We will generate a summary table showing the top 5 countries by life expectancy in 2007 for each continent.
# Group by continent and arrange by life expectancy
summary_table <- filtered_data %>%
group_by(continent) %>%
arrange(desc(lifeExp)) %>%
slice_head(n = 5) %>%
ungroup()
# Display the table
knitr::kable(summary_table, caption = "Top 5 Countries by Life Expectancy in 2007 (Grouped by Continent)")
| country | continent | year | lifeExp | gdpPercap | pop | gdp_billion |
|---|---|---|---|---|---|---|
| Reunion | Africa | 2007 | 76.442 | 7670.123 | 798094 | 6.121479 |
| Libya | Africa | 2007 | 73.952 | 12057.499 | 6036914 | 72.790086 |
| Tunisia | Africa | 2007 | 73.923 | 7092.923 | 10276158 | 72.887998 |
| Mauritius | Africa | 2007 | 72.801 | 10956.991 | 1250882 | 13.705903 |
| Algeria | Africa | 2007 | 72.301 | 6223.367 | 33333216 | 207.444852 |
| Canada | Americas | 2007 | 80.653 | 36319.235 | 33390141 | 1212.704378 |
| Costa Rica | Americas | 2007 | 78.782 | 9645.061 | 4133884 | 39.871565 |
| Puerto Rico | Americas | 2007 | 78.746 | 19328.709 | 3942491 | 76.203261 |
| Chile | Americas | 2007 | 78.553 | 13171.639 | 16284741 | 214.496727 |
| Cuba | Americas | 2007 | 78.273 | 8948.103 | 11416987 | 102.160375 |
| Japan | Asia | 2007 | 82.603 | 31656.068 | 127467972 | 4035.134797 |
| Hong Kong, China | Asia | 2007 | 82.208 | 39724.979 | 6980412 | 277.296718 |
| Israel | Asia | 2007 | 80.745 | 25523.277 | 6426679 | 164.029909 |
| Singapore | Asia | 2007 | 79.972 | 47143.180 | 4553009 | 214.643321 |
| Korea, Rep. | Asia | 2007 | 78.623 | 23348.140 | 49044790 | 1145.104610 |
| Iceland | Europe | 2007 | 81.757 | 36180.789 | 301931 | 10.924102 |
| Switzerland | Europe | 2007 | 81.701 | 37506.419 | 7554661 | 283.348281 |
| Spain | Europe | 2007 | 80.941 | 28821.064 | 40448191 | 1165.759889 |
| Sweden | Europe | 2007 | 80.884 | 33859.748 | 9031088 | 305.790367 |
| France | Europe | 2007 | 80.657 | 30470.017 | 61083916 | 1861.227941 |
| Australia | Oceania | 2007 | 81.235 | 34435.367 | 20434176 | 703.658359 |
| New Zealand | Oceania | 2007 | 80.204 | 25185.009 | 4115771 | 103.655730 |
We will use ggplot2 to visualize the relationship
between GDP per capita and life expectancy.

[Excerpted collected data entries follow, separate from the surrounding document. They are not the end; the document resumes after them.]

include hq in
/-- **`ker π_U = 𝔪·Γ(X_{n+1}, U)`**, `𝔪 = (ker q)/I^{n+2}`, when `ker (A/I^{n+2} → A/I^{n+1}) = (ε)` with `ε ∈ 𝔪`: `ker π_U = (t♯_U)⁻¹(𝔪_n·Γ(X_n, t⁻¹U))`
(F5a `ker_app_fibreEmb` at level `n`), and this preimage is `𝔪·Γ(X_{n+1}, U)` (level compatibility, `t♯_U` surjective with kernel `(ε) ⊆ 𝔪·Γ`).
[cite: GortzWedhorn2020, Example 4.36 (p. 139)] -/
theorem ker_traceHom {ε : A ⧸ I ^ (n + 1 + 1)} (hkert : RingHom.ker (infinitesimalNeighbourhood.transitionRingHom I n) = Ideal.span {ε})
    (hεm : ε ∈ (RingHom.ker q).map (Ideal.Quotient.mk (I ^ (n + 1 + 1)))) (U : (infinitesimalNeighbourhood I f (n + 1)).affineOpens) :
    RingHom.ker (traceHom I f n q hI hsq U) =
      ((RingHom.ker q).map (Ideal.Quotient.mk (I ^ (n + 1 + 1)))).map
        (letI := chartAlg I f (n + 1) U; algebraMap (A ⧸ I ^ (n + 1 + 1)) Γ(infinitesimalNeighbourhood I f (n + 1), U)) := by
  haveI := isClosedImmersion_transition I f n
  letI := chartAlg I f (n + 1) U
  set V : (infinitesimalNeighbourhood I f n).affineOpens :=
    ⟨(infinitesimalNeighbourhood.transition I f n) ⁻¹ᵁ (U : (infinitesimalNeighbourhood I f (n + 1)).Opens), U.2.preimage _⟩ with hV
  letI := chartAlg I f n V
  set tU := ((infinitesimalNeighbourhood.transition I f n).app (U : (infinitesimalNeighbourhood I f (n + 1)).Opens)).hom with htU
  set 𝔪₁ : Ideal (A ⧸ I ^ (n + 1 + 1)) := (RingHom.ker q).map (Ideal.Quotient.mk (I ^ (n + 1 + 1))) with h𝔪₁
  set 𝔪₀ : Ideal (A ⧸ I ^ (n + 1)) := (RingHom.ker q).map (Ideal.Quotient.mk (I ^ (n + 1))) with h𝔪₀
  -- the kernel of `(fibreEmb n)♯` on the chart `t⁻¹U` (level `n`)
  have hker₀ : RingHom.ker ((fibreEmb I f q hI hsq n).app (V : (infinitesimalNeighbourhood I f n).Opens)).hom =
      𝔪₀.map (algebraMap (A ⧸ I ^ (n + 1)) Γ(infinitesimalNeighbourhood I f n, V)) := by
    rw [ker_app_fibreEmb I f q hI hsq hq n V, comap_hom_eq_map_inv, Ideal.map_map]
    rfl
  -- level compatibility and the image of `𝔪₁` under the reduction
  have hcomp := app_transition_comp_algebraMap I f n U
  have htr : 𝔪₁.map (infinitesimalNeighbourhood.transitionRingHom I n) = 𝔪₀ := by
    rw [h𝔪₁, Ideal.map_map, infinitesimalNeighbourhood.transitionRingHom_comp_mk]
  have himage : (𝔪₁.map (algebraMap (A ⧸ I ^ (n + 1 + 1)) Γ(infinitesimalNeighbourhood I f (n + 1), U))).map tU =
      𝔪₀.map (algebraMap (A ⧸ I ^ (n + 1)) Γ(infinitesimalNeighbourhood I f n, V)) := by
    rw [Ideal.map_map, htU, hcomp, ← Ideal.map_map, htr]
  -- `ker π_U = tU⁻¹(ker (fibreEmb n)♯)`
  have hker : RingHom.ker (traceHom I f n q hI hsq U) = (RingHom.ker ((fibreEmb I f q hI hsq n).app (V : (infinitesimalNeighbourhood I f n).Opens)).hom).comap tU :=
    (RingHom.comap_ker _ _).symm
  have hsurj : Function.Surjective tU := by rw [htU]; exact (infinitesimalNeighbourhood.transition I f n).app_surjective _ U.2
  have hkert' : RingHom.ker tU = Ideal.span {algebraMap (A ⧸ I ^ (n + 1 + 1)) Γ(infinitesimalNeighbourhood I f (n + 1), U) ε} := by
    rw [htU]; exact ker_app_transition_eq_span I f n hkert U
  rw [hker, hker₀, ← himage, Ideal.comap_map_of_surjective tU hsurj, ← RingHom.ker_eq_comap_bot, hkert']
  refine sup_eq_left.mpr ?_
  rw [Ideal.span_singleton_le_iff_mem]
  exact Ideal.mem_map_of_mem _ hεm
/-- **Quadratic rigidity.** For `C ∈ ext Cor(n,m)` and a `C`-system `w = (u; v)` with Gram matrix
`G`, a symmetric `D` with zero diagonal and `ker`-condition "`Σ t_i w_i = 0 ⇒ Dt = 0`" vanishes:
writing `D = USUᵀ` in orthonormal coordinates `U` of `span{w_i}`, `G ± tD = U(I ± tS)Uᵀ` are, for
small `t > 0`, Gram matrices of unit vectors whose cross blocks give points `C ± tD_{uv} ∈ Cor(n,m)`
with midpoint `C`; extremality and the Gram rigidity `inner_elim_eq_of_isCSystem` force `D = 0`
(the argument of Li–Tam for extreme points of the elliptope, run inside `Cor`). [folklore] -/
private theorem gram_perturbation_eq_zero {N : ℕ} {C : Matrix (Fin n) (Fin m) ℝ} (hn : 0 < n)
    (hm : 0 < m) (hC : C ∈ Set.extremePoints ℝ (quantumCorrelations n m))
    {u : Fin n → EuclideanSpace ℝ (Fin N)} {v : Fin m → EuclideanSpace ℝ (Fin N)}
    (h : IsCSystem C u v) (D : Matrix (Fin n ⊕ Fin m) (Fin n ⊕ Fin m) ℝ) (hDsymm : Dᵀ = D)
    (hDdiag : ∀ i, D i i = 0)
    (hDker : ∀ t : Fin n ⊕ Fin m → ℝ, ∑ i, t i • Sum.elim u v i = 0 → D *ᵥ t = 0) :
    D = 0 := by
  classical
  -- notation
  set w : Fin n ⊕ Fin m → EuclideanSpace ℝ (Fin N) := Sum.elim u v with hw
  have hw1 : ∀ i, ‖w i‖ = 1 := by
    obtain ⟨hu1, hv1⟩ := norm_eq_one_of_isCSystem hn hm hC h
    intro i; cases i with
    | inl x => exact hu1 x
    | inr y => exact hv1 y
  set V : Submodule ℝ (EuclideanSpace ℝ (Fin N)) := Submodule.span ℝ (Set.range w) with hV
  have hwV : ∀ i, w i ∈ V := fun i => Submodule.subset_span ⟨i, rfl⟩
  let b := stdOrthonormalBasis ℝ V
  -- coordinates of the `w_i`
  let U : Matrix (Fin n ⊕ Fin m) (Fin (Module.finrank ℝ V)) ℝ :=
    Matrix.of fun i j => inner ℝ ((b j : V) : EuclideanSpace ℝ (Fin N)) (w i)
  have hUU : ∀ i i', ∑ j, U i j * U i' j = inner ℝ (w i) (w i') := fun i i' => by
    have hP := b.sum_inner_mul_inner (⟨w i, hwV i⟩ : V) ⟨w i', hwV i'⟩
    simp only [Submodule.coe_inner] at hP
    rw [← hP]
    refine Finset.sum_congr rfl fun j _ => ?_
    simp only [U, Matrix.of_apply]
    rw [real_inner_comm (w i)]
  have hexp : ∀ i, ∑ j, U i j • ((b j : V) : EuclideanSpace ℝ (Fin N)) = w i := fun i => by
    have hr := b.sum_repr' (⟨w i, hwV i⟩ : V)
    have hr' := congrArg Subtype.val hr
    simp only [Submodule.coe_sum, Submodule.coe_smul, Submodule.coe_inner] at hr'
    simpa only [U, Matrix.of_apply] using hr'
  -- the basis vectors as combinations of the `w_i`
  have hβ : ∀ j, ∃ β : Fin n ⊕ Fin m → ℝ, ∑ i, β i • w i = ((b j : V) : EuclideanSpace ℝ (Fin N)) :=
    fun j => (Submodule.mem_span_range_iff_exists_fun ℝ).mp (b j).2
  choose β hβ using hβ
  let βM : Matrix (Fin (Module.finrank ℝ V)) (Fin n ⊕ Fin m) ℝ := Matrix.of β
  let γ : Matrix (Fin n ⊕ Fin m) (Fin n ⊕ Fin m) ℝ := U * βM
  have hγ : ∀ i, ∑ p, γ i p • w p = w i := fun i => by
    have h1 : ∀ p, γ i p • w p = ∑ j, (U i j * β j p) • w p := fun p => by
      simp only [γ, βM, Matrix.mul_apply, Matrix.of_apply, Finset.sum_smul]
    simp only [h1]
    rw [Finset.sum_comm]
    simp only [mul_smul, ← Finset.smul_sum, hβ]
    exact hexp i
  -- `D γᵀ = D`
  have hDγ : D * γᵀ = D := by
    ext p i
    have ht : ∑ q, (γ i q - if q = i then (1 : ℝ) else 0) • w q = 0 := by
      simp only [sub_smul, Finset.sum_sub_distrib, hγ i, ite_smul, one_smul, zero_smul,
        Finset.sum_ite_eq', Finset.mem_univ, if_true, sub_self]
    have hk := congrFun (hDker _ ht) p
    simp only [mulVec, dotProduct, Pi.zero_apply, mul_sub, Finset.sum_sub_distrib, mul_ite, mul_one,
      mul_zero, Finset.sum_ite_eq', Finset.mem_univ, if_true, sub_eq_zero] at hk
    rw [Matrix.mul_apply]
    simpa only [Matrix.transpose_apply] using hk
  set S : Matrix (Fin (Module.finrank ℝ V)) (Fin (Module.finrank ℝ V)) ℝ := βM * D * βMᵀ with hS
  have hSsymm : Sᵀ = S := by
    rw [hS, transpose_mul, transpose_mul, transpose_transpose, hDsymm, Matrix.mul_assoc]
  have hUSU : U * S * Uᵀ = D := by
    have h1 : U * S * Uᵀ = γ * D * γᵀ := by
      simp only [hS, γ, transpose_mul, Matrix.mul_assoc]
    have h2 : γ * D = D := by
      have h3 := congrArg transpose hDγ
      rw [transpose_mul, transpose_transpose, hDsymm] at h3
      exact h3
    rw [h1, Matrix.mul_assoc, hDγ, h2]
  have hUUt : ∀ i i', (U * Uᵀ) i i' = inner ℝ (w i) (w i') := fun i i' => by
    rw [Matrix.mul_apply]; simpa only [Matrix.transpose_apply] using hUU i i'
  -- the perturbation parameter
  obtain ⟨t, ht⟩ : ∃ t : ℝ, t = 1 / (1 + ∑ j, ∑ k, |S j k|) := ⟨_, rfl⟩
  have hsum : 0 ≤ ∑ j, ∑ k, |S j k| :=
    Finset.sum_nonneg fun j _ => Finset.sum_nonneg fun k _ => abs_nonneg _
  have ht0 : 0 < t := by rw [ht]; positivity
  have htS : |t| * ∑ j, ∑ k, |S j k| ≤ 1 := by
    rw [abs_of_pos ht0, ht, div_mul_eq_mul_div, one_mul, div_le_one (by positivity)]
    linarith
  -- `X := G + tD = U (I + tS) Uᵀ` is psd with unit diagonal
  set X : Matrix (Fin n ⊕ Fin m) (Fin n ⊕ Fin m) ℝ :=
    Matrix.of (fun i i' => inner ℝ (w i) (w i')) + t • D with hX
  have hXeq : X = U * (1 + t • S) * Uᵀ := by
    rw [Matrix.mul_add, Matrix.add_mul, Matrix.mul_one, Matrix.mul_smul, Matrix.smul_mul, hUSU, hX]
    congr 1
    ext i i'
    rw [Matrix.of_apply, hUUt]
  have hXpsd : X.PosSemidef := by
    rw [hXeq]
    have h1 := (posSemidef_one_add_smul_of_small S hSsymm htS).mul_mul_conjTranspose_same U
    rwa [conjTranspose_eq_transpose_of_trivial] at h1
  have hXdiag : ∀ i, X i i = 1 := fun i => by
    rw [hX, Matrix.add_apply, Matrix.of_apply, Matrix.smul_apply, hDdiag, smul_zero, add_zero,
      real_inner_self_eq_norm_sq, hw1, one_pow]
  -- Gram vectors of `X`: a `C'`-system with `C' = C + t D_{uv}`
  obtain ⟨z, hz⟩ := exists_gram_of_posSemidef hXpsd
  have hz1 : ∀ i, ‖z i‖ ≤ 1 := fun i => by
    have h2 : ‖z i‖ ^ 2 = 1 := by rw [← real_inner_self_eq_norm_sq, hz, hXdiag]
    nlinarith [norm_nonneg (z i)]
  set C' : Matrix (Fin n) (Fin m) ℝ := Matrix.of fun x y => X (Sum.inl x) (Sum.inr y) with hC'
  have hsys' : IsCSystem C' (fun x => z (Sum.inl x)) (fun y => z (Sum.inr y)) :=
    ⟨fun x => hz1 _, fun y => hz1 _, fun x y => by rw [hC', Matrix.of_apply, hz]⟩
  -- and the mirror system for `C'' = C − t D_{uv}`
  set X' : Matrix (Fin n ⊕ Fin m) (Fin n ⊕ Fin m) ℝ :=
    Matrix.of (fun i i' => inner ℝ (w i) (w i')) - t • D with hX'
  have hX'eq : X' = U * (1 + (-t) • S) * Uᵀ := by
    rw [Matrix.mul_add, Matrix.add_mul, Matrix.mul_one, Matrix.mul_smul, Matrix.smul_mul, hUSU, hX',
      neg_smul, ← sub_eq_add_neg]
    congr 1
    ext i i'
    rw [Matrix.of_apply, hUUt]
  have htS' : |-t| * ∑ j, ∑ k, |S j k| ≤ 1 := by rwa [abs_neg]
  have hX'psd : X'.PosSemidef := by
    rw [hX'eq]
    have h1 := (posSemidef_one_add_smul_of_small S hSsymm htS').mul_mul_conjTranspose_same U
    rwa [conjTranspose_eq_transpose_of_trivial] at h1
  have hX'diag : ∀ i, X' i i = 1 := fun i => by
    rw [hX', Matrix.sub_apply, Matrix.of_apply, Matrix.smul_apply, hDdiag, smul_zero, sub_zero,
      real_inner_self_eq_norm_sq, hw1, one_pow]
  obtain ⟨z', hz'⟩ := exists_gram_of_posSemidef hX'psd
  have hz'1 : ∀ i, ‖z' i‖ ≤ 1 := fun i => by
    have h2 : ‖z' i‖ ^ 2 = 1 := by rw [← real_inner_self_eq_norm_sq, hz', hX'diag]
    nlinarith [norm_nonneg (z' i)]
  set C'' : Matrix (Fin n) (Fin m) ℝ := Matrix.of fun x y => X' (Sum.inl x) (Sum.inr y) with hC''
  have hsys'' : IsCSystem C'' (fun x => z' (Sum.inl x)) (fun y => z' (Sum.inr y)) :=
    ⟨fun x => hz'1 _, fun y => hz'1 _, fun x y => by rw [hC'', Matrix.of_apply, hz']⟩
  -- `C` is the midpoint of `C', C'' ∈ Cor`
  have hseg : C ∈ openSegment ℝ C' C'' := by
    refine ⟨1 / 2, 1 / 2, by norm_num, by norm_num, by norm_num, ?_⟩
    ext x y
    simp only [Matrix.add_apply, Matrix.smul_apply, hC', hC'', hX, hX', Matrix.of_apply,
      Matrix.sub_apply, smul_eq_mul]
    rw [h.2.2 x y]
    simp only [hw, Sum.elim_inl, Sum.elim_inr]
    ring
  have hCeq : C' = C :=
    hC.2 (mem_quantumCorrelations_of_isCSystem hsys') (mem_quantumCorrelations_of_isCSystem hsys'')
      hseg
  rw [hCeq] at hsys'
  -- Gram rigidity: the Gram matrix `X` of the new `C`-system equals `G`, so `tD = 0`
  have hGram := inner_elim_eq_of_isCSystem hn hm hC hsys' h
  ext i j
  have hij : X i j = inner ℝ (w i) (w j) := by
    rw [← hz]
    have := hGram i j
    cases i <;> cases j <;> simpa only [Sum.elim_inl, Sum.elim_inr, hw] using this
  rw [hX, Matrix.add_apply, Matrix.of_apply, Matrix.smul_apply, smul_eq_mul, add_eq_left] at hij
  rw [Matrix.zero_apply]
  exact (mul_eq_zero.mp hij).resolve_left ht0.ne'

# Scatterplot of GDP per capita vs Life Expectancy
plot1 <- ggplot(filtered_data, aes(x = gdpPercap, y = lifeExp, color = continent, size = pop)) +
geom_point(alpha = 0.7) +
scale_x_log10() +
labs(
title = "Life Expectancy vs GDP Per Capita (2007)",
x = "GDP Per Capita (Log Scale)",
y = "Life Expectancy",
color = "Continent",
size = "Population"
) +
theme_minimal()
plot1
Using leaflet, we will visualize the population
distribution for the year 2007.
# Load required libraries
library(dplyr)
library(leaflet)
# Load the gapminder dataset or your equivalent data
library(gapminder)
data("gapminder")
# Filter data for the year 2007
filtered_data <- gapminder %>%
filter(year == 2007) %>%
select(country = country, pop, continent)
# Load the coordinates data
coordinates_data <- read.csv("C:\\Users\\vaibhav gupta\\Downloads\\longitude.csv", stringsAsFactors = FALSE)
# Join the filtered data with coordinates data
map_data <- filtered_data %>%
inner_join(coordinates_data, by = c("country" = "name"))
# Normalize the population values for visualization
map_data <- map_data %>%
mutate(radius = sqrt(pop) / 1000) # Adjust divisor for better scaling
# Create a Leaflet map to visualize population distribution
leaflet(data = map_data) %>%
addTiles() %>%
addCircleMarkers(
lng = ~longitude, lat = ~latitude,
radius = ~radius, # Use the scaled radius
popup = ~paste0("<b>", country, "</b><br>",
"Population: ", formatC(pop, format = "d", big.mark = ","),
"<br>Continent: ", continent),
color = "blue", # Set circle color (can modify for continents)
stroke = FALSE, fillOpacity = 0.7
)
This analysis provides insights into global socio-economic patterns, highlighting disparities and opportunities for targeted interventions.